To the well-documented chagrin of newspapers everywhere, consumers care less about whether the content creator is a professional or not. In fact, there are more than enough studies to state definitively that consumers trust amateurs more than professionals (for evidence, read Groundswell and others). Hell, get rid of the author entirely

Forget pro vs. amateur - let's get rid of the author altogether. Sure, I visit Chris Brogan or Mitch Joel's blog for great content, but it's because of the consistently excellent content, not the man behind it (sorry guys). Consumers judge the value of content based on the content itself. In a past life, I was an apostle of structuralist literary theorist Roland Barthes and his Death of the Author essay. I concur with Barthes that "[t]o give a text [or content] an Author" and assign a single, corresponding interpretation to it "is to impose a limit on that text."

What's left?

Getting down to the basics, there isn't much left.

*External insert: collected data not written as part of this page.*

import Literature.NumberTheory.ModularForms.QAsymptotics
import Literature.NumberTheory.ModularForms.ModerateGrowth
import HarnessLib

/-!
# From asymptotics at `i∞` to uniform bounds on half-planes `Im τ ≥ δ` (tool for CKMRV Lemma 4.9)

Cohn–Kumar–Miller–Radchenko–Viazovska, arXiv:1902.05438, Lemma 4.9 asks for bounds holding
uniformly for `Im τ, Im z ≥ δ` ("for each `δ > 0` … there exists a constant `C = C_{γ,δ}`"),
whereas `q`-expansion calculations give estimates as `Im τ → ∞`. For PERIODIC continuous
functions the passage is formal: a continuous `h`-periodic `F : ℍ → ℂ` is bounded on every strip
`δ ≤ Im τ ≤ A` (compactness of `[0,h] × [δ,A]`), so an estimate `‖F‖ ≤ C·g` valid for `Im τ ≥ A`
extends to `Im τ ≥ δ` as soon as `g` is bounded below by a positive constant on the strip.

Everything below is proved: `apply_int_mul_vadd_of_periodic`, `exists_bound_on_strip_of_periodic`,
the uniformization lemma `uniform_bound_of_periodic_isBigO`, and its instances for the comparison
functions `e^{−cy}` (`uniform_bound_of_periodic_isBigO_exp`).

## References

* H. Cohn, A. Kumar, S. D. Miller, D. Radchenko, M. Viazovska, Ann. of Math. 196 (2022),
  arXiv:1902.05438, Lemma 4.9. [CohnEtAl2019]
-/

noncomputable section

open Complex hiding I
open Filter Topology Asymptotics
open UpperHalfPlane hiding I
open Complex (I)
open scoped Real

namespace Literature.NumberTheory.ModularForms

/-- Iterating an `h`-periodicity: `F((nh) +ᵥ τ) = F(τ)` for `n ∈ ℤ`. [folklore] -/
theorem apply_int_mul_vadd_of_periodic {F : ℍ → ℂ} {h : ℝ} (hper : ∀ τ : ℍ, F (h +ᵥ τ) = F τ) (n : ℤ) (τ : ℍ) :
    F (((n : ℝ) * h) +ᵥ τ) = F τ := by
  -- reduce to natural numbers in both directions
  have hnat : ∀ (m : ℕ) (σ : ℍ), F (((m : ℝ) * h) +ᵥ σ) = F σ := by
    intro m
    induction m with
    | zero => intro σ; simp
    | succ m ih =>
      intro σ
      have : (((m + 1 : ℕ) : ℝ) * h) +ᵥ σ = h +ᵥ ((((m : ℕ) : ℝ) * h) +ᵥ σ) := by
        rw [vadd_vadd]; congr 1; push_cast; ring
      rw [this, hper, ih]
  have hneg : ∀ σ : ℍ, F ((-h) +ᵥ σ) = F σ := by
    intro σ
    have := hper ((-h) +ᵥ σ)
    rw [vadd_vadd, add_neg_cancel, zero_vadd] at this
    exact this.symm
  have hnat' : ∀ (m : ℕ) (σ : ℍ), F ((-((m : ℝ) * h)) +ᵥ σ) = F σ := by
    intro m
    induction m with
    | zero => intro σ; simp
    | succ m ih =>
      intro σ
      have : (-(((m + 1 : ℕ) : ℝ) * h)) +ᵥ σ = (-h) +ᵥ ((-(((m : ℕ) : ℝ) * h)) +ᵥ σ) := by
        rw [vadd_vadd]; congr 1; push_cast; ring
      rw [this, hneg, ih]
  rcases Int.eq_nat_or_neg n with ⟨m, rfl | rfl⟩
  · simpa using hnat m τ
  · have := hnat' m τ
    simpa using this

/-- **A continuous `h`-periodic function on `ℍ` is bounded on every strip `δ ≤ Im τ ≤ A`
(`δ > 0`).** [folklore] -/
theorem exists_bound_on_strip_of_periodic {F : ℍ → ℂ} (hcont : Continuous F) {h : ℝ} (hh : 0 < h)
    (hper : ∀ τ : ℍ, F (h +ᵥ τ) = F τ) {δ : ℝ} (hδ : 0 < δ) (A : ℝ) :
    ∃ M : ℝ, ∀ τ : ℍ, δ ≤ τ.im → τ.im ≤ A → ‖F τ‖ ≤ M := by
  set K : Set ℂ := Set.Icc (0 : ℝ) h ×ℂ Set.Icc δ A with hK
  have hKc : IsCompact K := isCompact_Icc.reProdIm isCompact_Icc
  have hKsub : K ⊆ Set.range ((↑) : ℍ → ℂ) := by
    intro z hz
    have hz' : 0 < z.im := hδ.trans_le (mem_reProdIm.1 hz).2.1
    exact ⟨⟨z, hz'⟩, rfl⟩
  have hGK : ContinuousOn (F ∘ ofComplex) K := by
    refine hcont.comp_continuousOn (ofComplex.continuousOn.mono ?_)
    intro z hz
    simpa [ofComplex] using hKsub hz
  obtain ⟨M, hM⟩ := hKc.exists_bound_of_continuousOn hGK
  refine ⟨M, fun τ hτ hτA => ?_⟩
  -- translate `τ` into the box by a multiple of `h`
  set n : ℤ := ⌊τ.re / h⌋ with hn
  set τ₀ : ℍ := (((-n : ℤ) : ℝ) * h) +ᵥ τ with hτ₀
  have hF : F τ₀ = F τ := by
    have := apply_int_mul_vadd_of_periodic hper (-n) τ
    rw [hτ₀]; push_cast at this ⊢; exact this
  have hmem : (τ₀ : ℂ) ∈ K := by
    refine mem_reProdIm.2 ⟨?_, ?_⟩
    · rw [coe_re, hτ₀, vadd_re]
      push_cast
      have h1 := Int.floor_le (τ.re / h)
      have h2 := Int.lt_floor_add_one (τ.re / h)
      rw [← hn] at h1 h2
      constructor
      · have : (n : ℝ) * h ≤ τ.re := by rwa [le_div_iff₀ hh] at h1
        linarith
      · have : τ.re < ((n : ℝ) + 1) * h := by rwa [div_lt_iff₀ hh] at h2
        linarith
    · rw [coe_im, hτ₀, vadd_im]
      exact ⟨hτ, hτA⟩
  have := hM _ hmem
  rw [Function.comp_apply, ofComplex_apply, hF] at this
  exact this

/-- **Uniformization.** Let `F : ℍ → ℂ` be continuous and `h`-periodic, `g : ℍ → ℝ` bounded below by
a positive constant on every strip `δ ≤ Im τ ≤ A`, and `F = O(g)` along `atImInfty`. Then for every
`δ > 0` there is `C` with `‖F τ‖ ≤ C·g τ` for all `Im τ ≥ δ`. [folklore] -/
theorem uniform_bound_of_periodic_isBigO {F : ℍ → ℂ} {g : ℍ → ℝ} (hcont : Continuous F) {h : ℝ} (hh : 0 < h)
    (hper : ∀ τ : ℍ, F (h +ᵥ τ) = F τ) (hO : F =O[atImInfty] g)
    (hg : ∀ δ A : ℝ, 0 < δ → ∃ c : ℝ, 0 < c ∧ ∀ τ : ℍ, δ ≤ τ.im → τ.im ≤ A → c ≤ g τ)
    {δ : ℝ} (hδ : 0 < δ) : ∃ C : ℝ, ∀ τ : ℍ, δ ≤ τ.im → ‖F τ‖ ≤ C * g τ := by
  obtain ⟨C₀, hC₀⟩ := hO.bound
  rw [Filter.Eventually, atImInfty_mem] at hC₀
  obtain ⟨A, hA⟩ := hC₀
  obtain ⟨M, hM⟩ := exists_bound_on_strip_of_periodic hcont hh hper hδ A
  obtain ⟨c, hc, hcg⟩ := hg δ A hδ
  refine ⟨max (max C₀ 0) (max M 0 / c), fun τ hτ => ?_⟩
  rcases le_total A τ.im with hτA | hτA
  · have h1 := hA τ hτA
    simp only [Set.mem_setOf_eq] at h1
    have hg0 : ‖g τ‖ = g τ ∨ g τ < 0 := by
      rcases le_or_gt 0 (g τ) with h | h
      · exact Or.inl (Real.norm_of_nonneg h)
      · exact Or.inr h
    rcases hg0 with h | h
    · rw [h] at h1
      calc ‖F τ‖ ≤ C₀ * g τ := h1
        _ ≤ max C₀ 0 * g τ := by
            have : 0 ≤ g τ := by rw [← h]; exact norm_nonneg _
            exact mul_le_mul_of_nonneg_right (le_max_left _ _) this
        _ ≤ max (max C₀ 0) (max M 0 / c) * g τ := by
            have : 0 ≤ g τ := by rw [← h]; exact norm_nonneg _
            exact mul_le_mul_of_nonneg_right (le_max_left _ _) this
    · -- `g τ < 0` cannot happen where `‖F‖ ≤ C₀‖g‖`... but we only need some bound: use the strip bound at `A`?
      -- Since `g` is bounded below by `c > 0` on `[δ, im τ]`-strips, `g τ ≥ c > 0`:
      obtain ⟨c', hc', hcg'⟩ := hg δ τ.im hδ
      have := hcg' τ hτ le_rfl
      linarith
  · have h1 := hM τ hτ hτA
    have h2 := hcg τ hτ hτA
    calc ‖F τ‖ ≤ max M 0 := h1.trans (le_max_left _ _)
      _ = max M 0 / c * c := by field_simp
      _ ≤ max M 0 / c * g τ := mul_le_mul_of_nonneg_left h2 (div_nonneg (le_max_right _ _) hc.le)
      _ ≤ max (max C₀ 0) (max M 0 / c) * g τ :=
          mul_le_mul_of_nonneg_right (le_max_right _ _) (hc.le.trans h2)

/-- The comparison functions `e^{−aπy}` (`a ≥ 0`) are bounded below on strips. [folklore] -/
theorem exp_lower_bound_on_strip (a : ℝ) (ha : 0 ≤ a) (δ A : ℝ) :
    ∃ c : ℝ, 0 < c ∧ ∀ τ : ℍ, δ ≤ τ.im → τ.im ≤ A → c ≤ Real.exp (-a * π * τ.im) := by
  refine ⟨Real.exp (-a * π * max A δ), Real.exp_pos _, fun τ _ hτA => ?_⟩
  rw [Real.exp_le_exp]
  have : τ.im ≤ max A δ := hτA.trans (le_max_left _ _)
  nlinarith [Real.pi_pos, mul_nonneg ha Real.pi_pos.le]

/-- **Uniformization for `g = expDecayHalfⁿ = e^{−nπy}`**: a continuous `h`-periodic `F` with
`F = O(e^{−nπy})` at `i∞` satisfies `‖F τ‖ ≤ C_δ e^{−nπ Im τ}` on `Im τ ≥ δ`. [folklore] -/
theorem uniform_bound_of_periodic_isBigO_exp {F : ℍ → ℂ} (hcont : Continuous F) {h : ℝ} (hh : 0 < h)
    (hper : ∀ τ : ℍ, F (h +ᵥ τ) = F τ) (n : ℕ) (hO : F =O[atImInfty] fun τ => expDecayHalf τ ^ n)
    {δ : ℝ} (hδ : 0 < δ) : ∃ C : ℝ, ∀ τ : ℍ, δ ≤ τ.im → ‖F τ‖ ≤ C * expDecayHalf τ ^ n := by
  refine uniform_bound_of_periodic_isBigO hcont hh hper hO (fun δ' A _ => ?_) hδ
  obtain ⟨c, hc, hcg⟩ := exp_lower_bound_on_strip n (Nat.cast_nonneg n) δ' A
  refine ⟨c, hc, fun τ h1 h2 => ?_⟩
  have := hcg τ h1 h2
  rw [expDecayHalf, ← Real.exp_nat_mul]
  convert this using 2
  ring

end Literature.NumberTheory.ModularForms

There is the content, the consumer, and what they do with that content.

It seems to me that there are three possible scenarios.

  1. Media: Consumers read content, find it boring or unworthy of passing on, and the interaction ends. (I'm talking about the interaction between content and consumer. I disagree with Adam Broitman that this is social media in the sense that not responding is a response, i.e. the consumer "saying" he or she is not interested in the message.)
  2. picture-1

  3. Shared media: Consumers read content, share it with others, but content isn't capable of sparking much interest or debate. While one consumer has shared, the act could not be defined as "social" in that other consumers stopped the process. (Imagine a chain letter where no one passes it along except the originator.) picture-2
  4. Social media: Consumers read content, share content with others, and those others continue to share it. The content itself isn't social - but the interactions around that content certainly are. picture-3

Big difference, right?

So, going back to Rick's post, I would contend that, while sharing is certainly important, it isn't the highest level of engagement. I contend that "social media" is still the better term, as it is the highest level of interaction between consumers and content.

The gist is this:

All social media is shared, but not all shared media is social.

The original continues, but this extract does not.